Elle considéra l'hologramme avec angoisse et résignation, soudain déprimée par toutes les mauvaises nouvelles qu'elle était en train d'apprendre, comme de constater que cette apparence de l'interface, pauvre simulacre à peine crédible, ne la réconfortait finalement pas du tout. Elle n'aurait jamais cru que les pieux mensonges du Onzième lui manqueraient autant.

— Tardis ? reprit Clara. A ta connaissance, le Zygon et les petites créatures rouges se sont-ils alliés ?

— Les Zygons sont fourbes par nature. Toutefois, celui-ci n'est pas ordinaire et il est tout autant victime de la situation. Mais il a dû prendre conscience que si le Corsaire mourait, il serait seul face aux affamés.

— C'est pour ça qu'il a attiré le Docteur ? Pour trouver un remplaçant au Corsaire ? s'inquiéta-t-elle.

— Probablement. En tous cas, s'il échoue dans son sauvetage.

Elle serra les poings, furieuse de constater que dans son plus pur style, le Docteur s'était lancé tête la première dans un piège qu'il pressentait pourtant. Cependant, elle n'oubliait pas que s'il savait que le Corsaire était mort ultérieurement sur sa propre ligne temporelle, il pouvait avoir présumé qu'il allait forcément s'en sortir.

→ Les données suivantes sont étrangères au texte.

import Summits.ResolutionOfSingularities.ResolutionOfSingularities.Theorems.FrobeniusLadderFRationalResolutionDiagonalizableQuotientPerfect
import Summits.ResolutionOfSingularities.ResolutionOfSingularities.Theorems.FrobeniusLadderFRationalResolutionDiagQuotientDimLeThreeOfPrint
import Mathlib.FieldTheory.Perfect
import HarnessLib

/-!
# Crux `FrobeniusLadder.FRationalResolution` (stmt-ResolutionOfSingularities-15317), line `redirect`,
# stub `stub_diagonalizableQuotientResolution` — THE STUB = TWO PRINTS ∧ ONE RESIDUE (re-registration template,
# leafhand-4 g4 census MEMO-leafhand4-g4 §4.2)

The registered stub (any field `k`, any characteristic; étale regular `A`-graded quotient charts ⇒ `Scheme.HasResolution X`)
is, by name and signature, the conjunction of

* the named fact `BerghRydh2019_diagonalizableQuotientResolution` (Bergh–Rydh 2019 Thm. 5, diagonalizable case; every
  PERFECT field, in particular every field of characteristic `0` and every finite field) — tree:
  `diagonalizableQuotientResolution_of_perfectField` (p153668, regular = smooth over a perfect field);
* the named fact `CossartPiltant2019General` (CP 2019 Thm. 1.1; every field, `dim X ≤ 3`) — tree:
  `DiagQuotientDimLeThreeOfPrint.stub_diagonalizableQuotientResolution_of_cossartPiltant2019General_of_dim_le_three` (p829200),
  a print the route ALREADY consumes in crux 15315's `stub_namedFacts`;
* ONE residue beyond every print: IMPERFECT ground field (hence prime characteristic) and `dim X ≥ 4` (stated below as the
  hypothesis `hres`, binders of the stub verbatim plus `¬ PerfectField k` and `¬ topologicalKrullDim X ≤ 3`).

`stub_diagonalizableQuotientResolution_of_twoPrints_of_imperfectResidue` assembles the stub's statement VERBATIM from these three
inputs (case split: perfect / dimension `≤ 3` / residue; an imperfect field has prime characteristic because characteristic-`0`
fields are perfect). This is the exact shape in which a planner can re-register the line's endgame stub as
«named facts ∧ residue», as crux 15315's skeleton `step_door` v41.1 does with its prints. CONDITIONAL on the two named
facts (hypotheses `hBR`, `hCP`); no stub is closed by name. No definitions, no new named facts, no sorry.
[cite: BerghRydh2019, Thm 5 (arXiv:1905.00872, p. 4)] [cite: CossartPiltant2019, Thm. 1.1]
-/

noncomputable section

-- single-problem summit: the doubled namespace component is forced
set_option linter.dupNamespace false

open CategoryTheory AlgebraicGeometry
open Literature.AlgebraicGeometry.Resolution

namespace Summit.ResolutionOfSingularities.ResolutionOfSingularities.Theorems.FRationalResolution.DiagQuotientPrintResidueSplit

/-- **An imperfect field has prime characteristic** (fields of characteristic `0` are perfect). [folklore] -/
theorem exists_prime_charP_of_not_perfectField (k : Type) [Field k] (hk : ¬ PerfectField k) :
    ∃ p : ℕ, p.Prime ∧ CharP k p := by
  obtain ⟨p, hp⟩ := CharP.exists k
  rcases CharP.char_is_prime_or_zero k p with h | h
  · exact ⟨p, h, hp⟩
  · subst h
    haveI : CharZero k := CharP.charP_to_charZero k
    exact absurd (inferInstance : PerfectField k) hk

/-- **`stub_diagonalizableQuotientResolution` ⟸ Bergh–Rydh 2019 Thm. 5 ∧ Cossart–Piltant 2019 Thm. 1.1 ∧ the imperfect-field,
dimension-`≥ 4` residue** — the stub's binders VERBATIM in the conclusion. The residue hypothesis `hres` is the stub restricted to
imperfect ground fields of (necessarily prime) characteristic `p` and `¬ topologicalKrullDim X ≤ 3`; everything else is print.
[cite: BerghRydh2019, Thm 5 (arXiv:1905.00872, p. 4)] [cite: CossartPiltant2019, Thm. 1.1] -/
theorem stub_diagonalizableQuotientResolution_of_twoPrints_of_imperfectResidue
    (hBR : BerghRydh2019_diagonalizableQuotientResolution) (hCP : CossartPiltant2019General.{0})
    (hres : ∀ (p : ℕ), p.Prime → ∀ (k : Type) [Field k] [CharP k p], ¬ PerfectField k →
      ∀ (X : Scheme.{0}) (g : X ⟶ Spec (.of k)) [IsIntegral X] [IsSeparated g] [LocallyOfFiniteType g]
        [QuasiCompact g],
        (∀ x : X, ∃ (A : Type) (_ : AddCommGroup A) (_ : Finite A) (_ : DecidableEq A)
          (S : Type) (_ : CommRing S) (_ : Algebra k S) (𝒮 : A → Submodule k S)
          (_ : GradedAlgebra 𝒮), Algebra.FiniteType k S ∧ IsRegularRing S ∧
          ∃ φ : Spec (.of (𝒮 0)) ⟶ X, Etale φ ∧ x ∈ Set.range φ ∧
            φ ≫ g = Spec.map (CommRingCat.ofHom (algebraMap k (𝒮 0)))) →
        ¬ topologicalKrullDim X ≤ 3 → Scheme.HasResolution X)
    (k : Type) [Field k] (X : Scheme.{0}) (g : X ⟶ Spec (.of k))
    [IsIntegral X] [IsSeparated g] [LocallyOfFiniteType g] [QuasiCompact g]
    (hq : ∀ x : X, ∃ (A : Type) (_ : AddCommGroup A) (_ : Finite A) (_ : DecidableEq A)
        (S : Type) (_ : CommRing S) (_ : Algebra k S) (𝒮 : A → Submodule k S)
        (_ : GradedAlgebra 𝒮), Algebra.FiniteType k S ∧ IsRegularRing S ∧
        ∃ φ : Spec (.of (𝒮 0)) ⟶ X, Etale φ ∧ x ∈ Set.range φ ∧
          φ ≫ g = Spec.map (CommRingCat.ofHom (algebraMap k (𝒮 0)))) :
    Scheme.HasResolution X := by
  by_cases hk : PerfectField k
  · exact diagonalizableQuotientResolution_of_perfectField hBR k X g hq
  by_cases hdim : topologicalKrullDim X ≤ 3
  · exact DiagQuotientDimLeThreeOfPrint.stub_diagonalizableQuotientResolution_of_cossartPiltant2019General_of_dim_le_three
      hCP k X g hq hdim
  obtain ⟨p, hp, hchar⟩ := exists_prime_charP_of_not_perfectField k hk
  exact hres p hp k hk X g hq hdim

/-- **The residue is void over finite fields and in characteristic `0`** (both perfect): there the stub is the Bergh–Rydh print
alone. Recorded as the perfect-field case with the instances found by type-class inference. [folklore] -/
theorem stub_diagonalizableQuotientResolution_of_berghRydh_of_charZero
    (hBR : BerghRydh2019_diagonalizableQuotientResolution)
    (k : Type) [Field k] [CharZero k] (X : Scheme.{0}) (g : X ⟶ Spec (.of k))
    [IsIntegral X] [IsSeparated g] [LocallyOfFiniteType g] [QuasiCompact g]
    (hq : ∀ x : X, ∃ (A : Type) (_ : AddCommGroup A) (_ : Finite A) (_ : DecidableEq A)
        (S : Type) (_ : CommRing S) (_ : Algebra k S) (𝒮 : A → Submodule k S)
        (_ : GradedAlgebra 𝒮), Algebra.FiniteType k S ∧ IsRegularRing S ∧
        ∃ φ : Spec (.of (𝒮 0)) ⟶ X, Etale φ ∧ x ∈ Set.range φ ∧
          φ ≫ g = Spec.map (CommRingCat.ofHom (algebraMap k (𝒮 0)))) :
    Scheme.HasResolution X :=
  diagonalizableQuotientResolution_of_perfectField hBR k X g hq

end Summit.ResolutionOfSingularities.ResolutionOfSingularities.Theorems.FRationalResolution.DiagQuotientPrintResidueSplit

end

— Comment la Brume rouge nous affecte-t-elle ? Allons-nous être malades ?

— Oui plus tard. Elle vous poussera les uns contre les autres pour avoir plus d'énergie.

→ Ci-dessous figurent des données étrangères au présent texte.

/-!
# QUANT lane R8, T-DEC: CENSUS-2's REGRESSION WITNESS FAMILY `(R¹[q](R²[s]))³` IS SDEC AT ITS FLOOR ON THE WHOLE LIGHT REGION `qs ≤ 1/2`
# — the first RESID-DEC certificate with a PAIRED low atom in the kernel: `ResidDECAt x a L` for every outer gate by the one-low peeling
# lemma with the single pair `{2, 5; γ}` (census-1 gen 24)

builds on p205010 (kernel theorem, internal audit signed; external expert review pending)

Support file (`--supports stmt-CriticalPhenomena-4575`), QUANT lane seat prim-quant-census-1 (gen 24); memo
`run/shared/lean/prim/quant/prim-quant-census-1/RESID-DEC-G24.md` §3–§4.  Theorems only (no definitions, no `@[conjecture]`), standard axioms, no
sorries.  Uses arm-1 g49's `gluedSib` binder and heavy-roots regime (`…QuantGluedForestSDEC`, `…QuantRootScaledHeavyRoots`: `decAt_resid_of_noLow`,
`resid_eq_zero_below`), this seat's one-low peeling lemma (`…QuantDECOneLow`: `decAt_all_of_oneLow`) and typer g41's node-of-record vocabulary
(`…QuantResidDEC`: `ResidDECAt`, `sdec_flaw_of_residDECAt`; README V431).

THE FAMILY.  `t = R¹[q](R²[s])`: a root of gate `q` with ONE relay, one child of gate `s` with TWO relays (census-2 g73's regression witness at
`q = 19/20`, `s = 1/2`; README V422–V431: level-1 hull-irreducible, outside every certified regime so far — arm-1 g49's `sdec_gluedForest` needs
`3q(1+2s) ≤ 4`).  Forest `L = [t, t, t]`, floor `x < qs`, `fmean = 3q(1+2s)`, top `9`; forest law atoms `{0,1,2,3,4,5,6,7,9}` (`witnessF2_apply`,
`witnessF3_apply_*`: the explicit trinomial × binomial expansion).  THE RESIDUAL (`resid_witness`, closed form, `D = 2 − q − aq`):
`R_a(0) = (2−q)(1−aq)²/D`, `R_a(1) = 0` (`resid_eq_zero_below`), `R_a(2) = 3aq(1−q)(1−aq)(1−s)²/D` (two roots open), `R_a(5) =
3aq²s(1−s)²((1−aq)+a(1−q))/D` (all roots open, one child open); every other charged atom is `≥ 3`.
THE CERTIFICATE at outer gate `a` (target `T = 3aq(1+2s) ≤ 6` on the light region): if `T ≤ 4` every positive atom is self-sufficient
(`decAt_resid_of_noLow`, R = 1); if `T > 4` the ONLY positive low atom is `2`, peeled onto the partner `5` at the gate `γ = max(a·x, (T−4)/3)`:
CAPACITY `R_a(2)·γ ≤ R_a(5)·(1−γ)` ⟺ `(1−q)(1−aq)γ ≤ qs((1−aq)+a(1−q))(1−γ)` — floor case (`witness_cap_floor`: `2a(1−q)(1−aq) ≤ (1−aq)+a(1−q)`,
`aqs ≤ 1/2`) and lever case (`witness_cap_lever`: `(1−q)(3q+6qs−4) ≤ qs`, i.e. `−3(q−2/3)² − 1/6 + (5−6q)(qs−1/2) ≤ 0`); TORQUE SAFETY
`3·a·x ≤ T − 2` from `T > 4`, `aqs ≤ 1/2`; then `decAt_all_of_oneLow`.  Hence **`residDECAt_witness`**: `ResidDECAt x a L` for EVERY `0 < a < 1`, and
(`sdec_flaw_of_residDECAt`, sub-forest laws SDEC by `sdec_blobLaw`) **`sdec_witnessTriple`**: `SDEC (qs) 9 (flaw L)` for every `0 < q < 1`,
`0 < s < 1`, `qs ≤ 1/2` — in particular `sdec_witnessTriple_95_50`.  The census (memo §2) says the same two-tier certificate shape (atom `0` by
levers, each positive low atom by one floor-gate / credit pair) covers every tested forest; this file is the first kernel instance with a pair.

* laws: `witnessG_apply`, `witnessF2_apply`/`witnessF2_eq`, `witnessF3_apply_zero/two/five`, `witnessG_eq_zero`, `flaw_witness` (`wco_three` from `…QuantGappedForestLaws`),
  **`resid_witness`**; inequalities: `witness_cap_floor`, `witness_cap_poly`, `witness_cap_lever`;
* **`residDECAt_witness`**, **`sdec_witnessTriple_lt`**, **`sdec_witnessTriple`**, `sdec_witnessTriple_95_50`.

HONEST STATUS: an explicit SDEC family (the list form of `SiblingStep` / the node `ResidDEC` holds on it, oracle discharged); `ResidDEC`,
`SiblingStep`, `GateStepN`, `FarTreeRow` OPEN; RATE class log\* / honest sentence of `run/shared/lean/prim/quant/README.md` unchanged.  [this work];
binder and heavy-roots regime: prim-quant-arm-1 g48/g49; node of record: prim-quant-lead g47 (V431) / prim-quant-stmt g41; regression witness:
prim-quant-census-2 g73.  Nothing here is cited as a published result.  The gluing rows served [cite: KozmaNitzan2024, Conjecture 3 (p. 15)];
product measure [cite: Grimmett1999, §1.3 p. 10].
-/

noncomputable section

open scoped BigOperators

namespace Summit.CriticalPhenomena.PercolationContinuityZ3.Theorems
namespace Quant
namespace LawDec

open Finset

local notation3 "δ[" K "]" => (fun k : ℕ => if k = (K : ℕ) then (1 : ℝ) else 0)

/-! ### The witness sibling `R¹[q](R²[s])` and its forest law on small atoms -/

/-- the gated witness sibling `gate (δ₁ ∗ gate δ₂ s) q` pointwise: atoms `0` (`1−q`), `1` (`q(1−s)`), `3` (`qs`). [this work] -/
theorem witnessG_apply (q s : ℝ) (h : ℕ) :
    gate (slice δ[1] 2 s) q h = (if h = 0 then 1 - q else 0) + (if h = 1 then q * (1 - s) else 0) + (if h = 3 then q * s else 0) := by
  rw [gate_apply, gluedSib_rho_apply 1 2 le_rfl (by norm_num) s h]
  by_cases h0 : h = 0
  · subst h0; simp
  · by_cases h1 : h = 1
    · subst h1; simp
    · by_cases h3 : h = 3
      · subst h3; simp
      · rw [if_neg h1, if_neg (by omega), if_neg h0, if_neg h0, if_neg h1, if_neg h3]; ring

/-- the pair law `(gate ρ q)^{∗2}` pointwise (atoms `0,1,2,3,4,6`). [this work] -/
theorem witnessF2_apply (q s : ℝ) (h : ℕ) :
    lconv 3 3 (gate (slice δ[1] 2 s) q) (gate (slice δ[1] 2 s) q) h =
      (if h = 0 then (1 - q) ^ 2 else 0) + (if h = 1 then 2 * (1 - q) * (q * (1 - s)) else 0) +
      (if h = 2 then (q * (1 - s)) ^ 2 else 0) + (if h = 3 then 2 * (1 - q) * (q * s) else 0) +
      (if h = 4 then 2 * (q * (1 - s)) * (q * s) else 0) + (if h = 6 then (q * s) ^ 2 else 0) := by
  simp only [lconv, Finset.sum_range_succ, Finset.sum_range_zero, witnessG_apply]
  by_cases h0 : h = 0
  · subst h0; norm_num; ring
  by_cases h1 : h = 1
  · subst h1; norm_num; ring
  by_cases h2 : h = 2
  · subst h2; norm_num; ring
  by_cases h3 : h = 3
  · subst h3; norm_num; ring
  by_cases h4 : h = 4
  · subst h4; norm_num; ring
  by_cases h5 : h = 5
  · subst h5; norm_num
  by_cases h6 : h = 6
  · subst h6; norm_num; ring
  rw [if_neg h0, if_neg h1, if_neg h2, if_neg h3, if_neg h4, if_neg h6]
  simp [show (0:ℕ) ≠ h from Ne.symm h0, show (1:ℕ) ≠ h from Ne.symm h1, show (2:ℕ) ≠ h from Ne.symm h2,
    show (3:ℕ) ≠ h from Ne.symm h3, show (4:ℕ) ≠ h from Ne.symm h4, show (6:ℕ) ≠ h from Ne.symm h6]

/-- the pair law as a function. [this work] -/
theorem witnessF2_eq (q s : ℝ) :
    lconv 3 3 (gate (slice δ[1] 2 s) q) (gate (slice δ[1] 2 s) q) = fun h =>
      (if h = 0 then (1 - q) ^ 2 else 0) + (if h = 1 then 2 * (1 - q) * (q * (1 - s)) else 0) +
      (if h = 2 then (q * (1 - s)) ^ 2 else 0) + (if h = 3 then 2 * (1 - q) * (q * s) else 0) +
      (if h = 4 then 2 * (q * (1 - s)) * (q * s) else 0) + (if h = 6 then (q * s) ^ 2 else 0) :=
  funext (witnessF2_apply q s)

/-- the triple law `(gate ρ q)^{∗3}` at the atom `0`: `(1−q)³`. [this work] -/
theorem witnessF3_apply_zero (q s : ℝ) :
    lconv 6 3 (lconv 3 3 (gate (slice δ[1] 2 s) q) (gate (slice δ[1] 2 s) q)) (gate (slice δ[1] 2 s) q) 0 = (1 - q) ^ 3 := by
  rw [witnessF2_eq]
  simp only [lconv, Finset.sum_range_succ, Finset.sum_range_zero, witnessG_apply]
  norm_num; ring

/-- the triple law at the atom `2 = 2A` (two roots open, children closed): `3(1−q)q²(1−s)²`. [this work] -/
theorem witnessF3_apply_two (q s : ℝ) :
    lconv 6 3 (lconv 3 3 (gate (slice δ[1] 2 s) q) (gate (slice δ[1] 2 s) q)) (gate (slice δ[1] 2 s) q) 2 =
      3 * (1 - q) * q ^ 2 * (1 - s) ^ 2 := by
  rw [witnessF2_eq]
  simp only [lconv, Finset.sum_range_succ, Finset.sum_range_zero, witnessG_apply]
  norm_num; ring

/-- the triple law at the atom `5 = 3A + B` (all roots open, one child open): `3q³s(1−s)²`. [this work] -/
theorem witnessF3_apply_five (q s : ℝ) :
    lconv 6 3 (lconv 3 3 (gate (slice δ[1] 2 s) q) (gate (slice δ[1] 2 s) q)) (gate (slice δ[1] 2 s) q) 5 =
      3 * q ^ 3 * s * (1 - s) ^ 2 := by
  rw [witnessF2_eq]
  simp only [lconv, Finset.sum_range_succ, Finset.sum_range_zero, witnessG_apply]
  norm_num; ring

/-- the gated witness sibling vanishes above `3`. [this work] -/
theorem witnessG_eq_zero (q s : ℝ) (h : ℕ) (hh : 3 < h) : gate (slice δ[1] 2 s) q h = 0 := by
  rw [witnessG_apply, if_neg (by omega), if_neg (by omega), if_neg (by omega)]; ring

/-- **the forest law of the witness triple is the explicit triple convolution** (any recorded floor). [this work] -/
theorem flaw_witness (q s x₁ : ℝ) :
    flaw [gluedSib 1 2 q s x₁, gluedSib 1 2 q s x₁, gluedSib 1 2 q s x₁] =
      lconv 6 3 (lconv 3 3 (gate (slice δ[1] 2 s) q) (gate (slice δ[1] 2 s) q)) (gate (slice δ[1] 2 s) q) := by
  have hM : (gluedSib 1 2 q s x₁).M = 3 := rfl
  have hρ : (gluedSib 1 2 q s x₁).ρ = slice δ[1] 2 s := rfl
  have hq : (gluedSib 1 2 q s x₁).q = q := rfl
  have e1 : lconv 0 3 (fun h => if h = 0 then (1 : ℝ) else 0) (gate (slice δ[1] 2 s) q) = gate (slice δ[1] 2 s) q :=
    funext fun k => lconv_delta_left 0 3 _ (witnessG_eq_zero q s) k
  simp only [flaw, ftop, hM, hρ, hq]
  rw [e1]

/-! ### The residual of the witness triple on the atoms `0`, `2`, `5` -/

/-- **THE RESIDUAL OF THE WITNESS TRIPLE IN CLOSED FORM ON THE ATOMS `0`, `2 = 2A`, `5 = 3A+B`** (`0 < a < 1`, `0 < q < 1`, `0 < s < 1`;
`D := 2 − q − aq > 0`): `R_a(0) = (2−q)(1−aq)²/D`, `R_a(2) = 3aq(1−q)(1−aq)(1−s)²/D`, `R_a(5) = 3aq²s(1−s)²((1−aq) + a(1−q))/D`. [this work] -/
theorem resid_witness (q s x₁ a : ℝ) (hq0 : 0 < q) (hq1 : q < 1) (ha1 : a < 1) :
    resid a (wco a [gluedSib 1 2 q s x₁, gluedSib 1 2 q s x₁, gluedSib 1 2 q s x₁])
        [gluedSib 1 2 q s x₁, gluedSib 1 2 q s x₁, gluedSib 1 2 q s x₁] 0 = (2 - q) * (1 - a * q) ^ 2 / (2 - q - a * q) ∧
    resid a (wco a [gluedSib 1 2 q s x₁, gluedSib 1 2 q s x₁, gluedSib 1 2 q s x₁])
        [gluedSib 1 2 q s x₁, gluedSib 1 2 q s x₁, gluedSib 1 2 q s x₁] 2 =
      3 * a * q * (1 - q) * (1 - a * q) * (1 - s) ^ 2 / (2 - q - a * q) ∧
    resid a (wco a [gluedSib 1 2 q s x₁, gluedSib 1 2 q s x₁, gluedSib 1 2 q s x₁])
        [gluedSib 1 2 q s x₁, gluedSib 1 2 q s x₁, gluedSib 1 2 q s x₁] 5 =
      3 * a * q ^ 2 * s * (1 - s) ^ 2 * ((1 - a * q) + a * (1 - q)) / (2 - q - a * q) := by
  set L := [gluedSib 1 2 q s x₁, gluedSib 1 2 q s x₁, gluedSib 1 2 q s x₁] with hL
  have haq1 : a * q < 1 := by nlinarith
  have hne : (1 - a * q) ≠ 0 := by nlinarith
  have h1a : (1 - a) ≠ 0 := by linarith
  have hq0' : q ≠ 0 := hq0.ne'
  have hD : (2 - q - a * q) ≠ 0 := by nlinarith
  have hw : wco a L = ((1 - q) / (1 - a * q)) * ((1 - q) / (1 - a * q)) := wco_three a _
  have hF := flaw_witness q s x₁
  have hFa := flaw_witness (a * q) s x₁
  have hmap : L.map (Sib.scale a) = [gluedSib 1 2 (a * q) s x₁, gluedSib 1 2 (a * q) s x₁, gluedSib 1 2 (a * q) s x₁] := rfl
  have e : ∀ h, resid a (wco a L) L h = (gate (flaw L) a h - wco a L * flaw (L.map (Sib.scale a)) h) / (1 - wco a L) := fun h => rfl
  have h1w : 1 - (1 - q) / (1 - a * q) * ((1 - q) / (1 - a * q)) = q * (1 - a) * (2 - q - a * q) / ((1 - a * q) * (1 - a * q)) := by
    rw [div_mul_div_comm, one_sub_div (mul_ne_zero hne hne)]
    congr 1
    ring
  refine ⟨?_, ?_, ?_⟩
  · rw [e, gate_apply, if_pos rfl, hmap, hL, hF, hFa, witnessF3_apply_zero, witnessF3_apply_zero, hw, h1w]
    field_simp
    ring
  · rw [e, gate_apply, if_neg (by norm_num), hmap, hL, hF, hFa, witnessF3_apply_two, witnessF3_apply_two, hw, h1w]
    field_simp
    ring
  · rw [e, gate_apply, if_neg (by norm_num), hmap, hL, hF, hFa, witnessF3_apply_five, witnessF3_apply_five, hw, h1w]
    field_simp
    ring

Clara fronça les sourcils.

— Tu veux dire que nous allons nous battre et nous disputer parce qu'elle mangerait l'énergie de notre colère ?

— C'est une possibilité.

— Je ne comprends pas… Quelles autres possibilités y a-t-il ?

L'interface qui avait la forme du onzième Docteur lui sourit d'un air à peu près embarrassé.

— Les formes primitives de l'énergie psychique sont à l'œuvre, répondit-elle comme si ça expliquait tout, avant de disparaître sans autre forme de cérémonie.